Trade and Industry in Tudor and Stuart England by Sybil M. Jack

Trade and Industry in Tudor and Stuart England by Sybil M. Jack

Author:Sybil M. Jack [Jack, Sybil M.]
Language: eng
Format: epub
ISBN: 9780049421561
Google: cxWLQgAACAAJ
Publisher: Allen & Unwin
Published: 1977-01-15T16:04:04+00:00


SHIP BUILDING: EVIDENCE OF GROWTH BUT ALSO OF TRADITIONALISM

Not all this tonnage was necessarily English built but there is evidence to suggest that English ship-building yards were becoming larger in scale and more efficient, and furthermore to show that royal concern over the navy played an important part in this.

Owing to the interest that there has always been in Drake’s navy, we are rather better informed about the building of the royal ships and large merchantmen than we might otherwise be. It is clear that at the beginning of the period large ship-building yards hardly existed.

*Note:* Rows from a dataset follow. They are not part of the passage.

/-- **Proposition C.3, generators**: `Λ_r (h · G · h̄)` lies in the lift module for every gate body
`G` in HWY's window and all homogeneous `h`, `h̄` of the frame degrees.
[cite: HrubesWigdersonYehudayoff2010, Prop. C.3] -/
theorem central_mem_liftModule {r : ℕ} (vals : List (FreeAlgebra F (Fin 2)))
    (ip : Fin vals.length) {e ρ : ℕ} (h1 : 4 * r ≤ 3 * e) (h2 : 3 * e < 8 * r)
    (hρe : ρ + e ≤ 4 * r) (h hb : FreeAlgebra F (Fin 2)) :
    blockForm F r (degPart (4 * r) ρ h * degPart (4 * r) e (vals.get ip) *
      degPart (4 * r) (4 * r - e - ρ) hb) ∈ liftModule F r vals := by
  classical
  induction h using word_induction with
  | h0 => rw [map_zero, zero_mul, zero_mul, map_zero]; exact Submodule.zero_mem _
  | hadd f g hf hg => rw [map_add, add_mul, add_mul, map_add]; exact Submodule.add_mem _ hf hg
  | hw a u =>
    rw [map_smul, degPart_word (show ρ ≤ 4 * r by omega) u]
    by_cases hu : u.length = ρ
    · rw [if_pos hu, smul_mul_assoc, smul_mul_assoc, map_smul]
      refine Submodule.smul_mem _ a ?_
      induction hb using word_induction with
      | h0 => rw [map_zero, mul_zero, map_zero]; exact Submodule.zero_mem _
      | hadd f g hf hg => rw [map_add, mul_add, map_add]; exact Submodule.add_mem _ hf hg
      | hw b v =>
        rw [map_smul, degPart_word (show 4 * r - e - ρ ≤ 4 * r by omega) v]
        by_cases hv : v.length = 4 * r - e - ρ
        · rw [if_pos hv, mul_smul_comm, map_smul]
          refine Submodule.smul_mem _ b ?_
          obtain ⟨c, hcu, hcv⟩ : ∃ c : Fin (4 * r) → Fin 2,
              u = List.ofFn (fun q : Fin ρ => c ⟨q.val, by have := q.isLt; omega⟩) ∧
              v = List.ofFn (fun q : Fin (4 * r - (ρ + e)) =>
                c ⟨ρ + e + q.val, by have := q.isLt; omega⟩) := by
            refine ⟨fun p => if hp : p.val < ρ then u[p.val]'(by omega) else
              if hp' : ρ + e ≤ p.val then v[p.val - (ρ + e)]'(by have := p.isLt; omega)
              else 0, ?_, ?_⟩
            · apply List.ext_getElem
              · rw [List.length_ofFn, hu]
              · intro i hi₁ hi₂
                rw [List.getElem_ofFn]; dsimp only
                rw [dif_pos (by omega)]
            · apply List.ext_getElem
              · rw [List.length_ofFn, hv]; omega
              · intro i hi₁ hi₂
                rw [List.getElem_ofFn]; dsimp only
                rw [dif_neg (by omega), dif_pos (by omega)]
                simp only [Nat.add_sub_cancel_left]
          rw [hcu, hcv]
          exact framed_mem_liftModule F vals ip h1 h2 hρe c
        · rw [if_neg hv, smul_zero, mul_zero, map_zero]; exact Submodule.zero_mem _
    · rw [if_neg hu, smul_zero, zero_mul, zero_mul, map_zero]; exact Submodule.zero_mem _

/-- **Proposition C.3 in span form**: the central span of the gate bodies maps under `Λ_r` into the
lift module. [cite: HrubesWigdersonYehudayoff2010, Prop. C.3] -/
theorem cenSpan_le_liftModule {r : ℕ} (vals : List (FreeAlgebra F (Fin 2))) :
    cenSpan (bodies vals (4 * r)) (4 * r) (4 * r) ≤ (liftModule F r vals).comap (blockForm F r) := by
  rw [cenSpan]
  refine Submodule.span_le.2 ?_
  rintro x ⟨e, ρ, g, h, hb, ⟨p, hp, rfl⟩, h1, h2, heρ, hh, hhb, rfl⟩
  obtain ⟨ip, rfl⟩ := List.mem_iff_get.1 hp
  rw [SetLike.mem_coe, Submodule.mem_comap, ← hh, ← hhb]
  exact central_mem_liftModule F vals ip h1 (by omega) (by omega) h hb

/-- **Proposition C.3 / Corollary C.4 for a homogeneous `f` of degree `4r`**: a fan-in-two circuit
of size `s` for `f` gives `B(Λ_r f) ≤ 3·2^r·(4r+1)²·s`. [cite: HrubesWigdersonYehudayoff2010, Prop. C.3] -/
theorem blockForm_bilinear_le {r s : ℕ} (hr : 1 ≤ r) {f : FreeAlgebra F (Fin 2)}
    (hf4 : degPart (4 * r) (4 * r) f = f) (hf : HasNcCircuitSizeLE f s) :
    HWY10.bilinearComplexity F (blockForm F r f) ≤ 3 * 2 ^ r * (4 * r + 1) ^ 2 * s := by
  classical
  obtain ⟨vals, hlen, hmem⟩ := central_structure_of_size (by omega) hf4 hf
  have hy := cenSpan_le_liftModule F vals hmem
  rw [Submodule.mem_comap] at hy
  obtain ⟨Ψ, hΨ, hy⟩ := hy
  calc HWY10.bilinearComplexity F (blockForm F r f) ≤ (liftIdx r vals.length).card := by
        rw [hy]; exact bilinearComplexity_sum_le F _ _ Ψ hΨ
    _ ≤ vals.length * (4 * r + 1) ^ 2 * 3 * 2 ^ r := card_liftIdx_le r vals.length
    _ ≤ s * (4 * r + 1) ^ 2 * 3 * 2 ^ r := by gcongr
    _ = 3 * 2 ^ r * (4 * r + 1) ^ 2 * s := by ring

/-- **Corollary C.4** (the lift inequality): `B(SOS_{2^r}) ≤ 3·2^r·(4r+1)²·C(LID_r)` for fan-in-two
noncommutative circuits, every `r ≥ 1`, every commutative ring.
[cite: HrubesWigdersonYehudayoff2010, Cor. C.4] -/
theorem sos_bilinear_le_lift {r s : ℕ} (hr : 1 ≤ r) (hf : HasNcCircuitSizeLE (lidPoly F r) s) :
    HWY10.bilinearComplexity F (HWY10.sosPoly F (2 ^ r)) ≤ 3 * 2 ^ r * (4 * r + 1) ^ 2 * s := by
  rw [← blockForm_lidPoly F r]
  exact blockForm_bilinear_le F hr (degPart_lidPoly F r) hf

end Lift

end Summit.ValiantsHypothesis.ValiantsHypothesis.Theorems.NcSOSLift

end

Such yards would have to provide sufficiently continuous employment for shipwrights of all sorts to encourage them to settle in the neighbourhood. This would reduce costs per unit by eliminating the discontinuities of ad hoc arrangements and by providing a team with experience of working together. Without continuous demand, however, such teams would tend to scatter to points at which there was enough demand to keep a smaller team going, or even to become peripatetic. When Henry VIII wanted to build the Henry Grace à Dieu he had to press men from all over England to assemble the yard force necessary, and the list of places from which they were brought may serve as a rough guide to ship-building centres as they then existed: Plymouth, Dartmouth, Bere Regis, Exeter, Saltash, Bradford, Bristol, Southampton, Exmouth, Poole, Ipswich, Brightlingsea, Yarmouth, Hull, Beverley and York predominate.95 Not the least useful aspect of the Tudors’ decision to keep a more or less permanent number of royal ships was possibly the fact that thereby they kept a permanent royal shipyard in being, and the royal dockyards at Woolwich, Depďord and Greenwich, and later at Chatham, provided a nucleus of skilled workers for non-naval yards, so that ship building on the Thames increased and some traditions of building developed. In this, as in other matters, the passing on of knowledge tended to be almost a family affair, and although in the Pett family there seems to have been open hostility between some of the members,98 Phineas Pen’s autobiography shows how important the passing of knowledge between master and servant was to the training of apprentices, even in this art. Moreover, the men who were the king’s master ship builders also ran private yards, which meant that designs became widely used.

It is hard to tell how many men were employed in a single yard, and how long a large ship took to build at the beginning of the period. In 1559 there were some 550 men at work repairing, rebuilding and building twenty-two ships at Dartford, Woolwich and Portsmouth, but this was a moment of pressure.97 The largest ships throughout the period seem to have taken about nine months to a year from the moment of laying the keel to the launch, but smaller ones were probably quicker, though not necessarily proportionately so.

Despite the attention which has been lavished on the great ships, however, we are still remarkably ignorant about any technical advances there may have been in the period.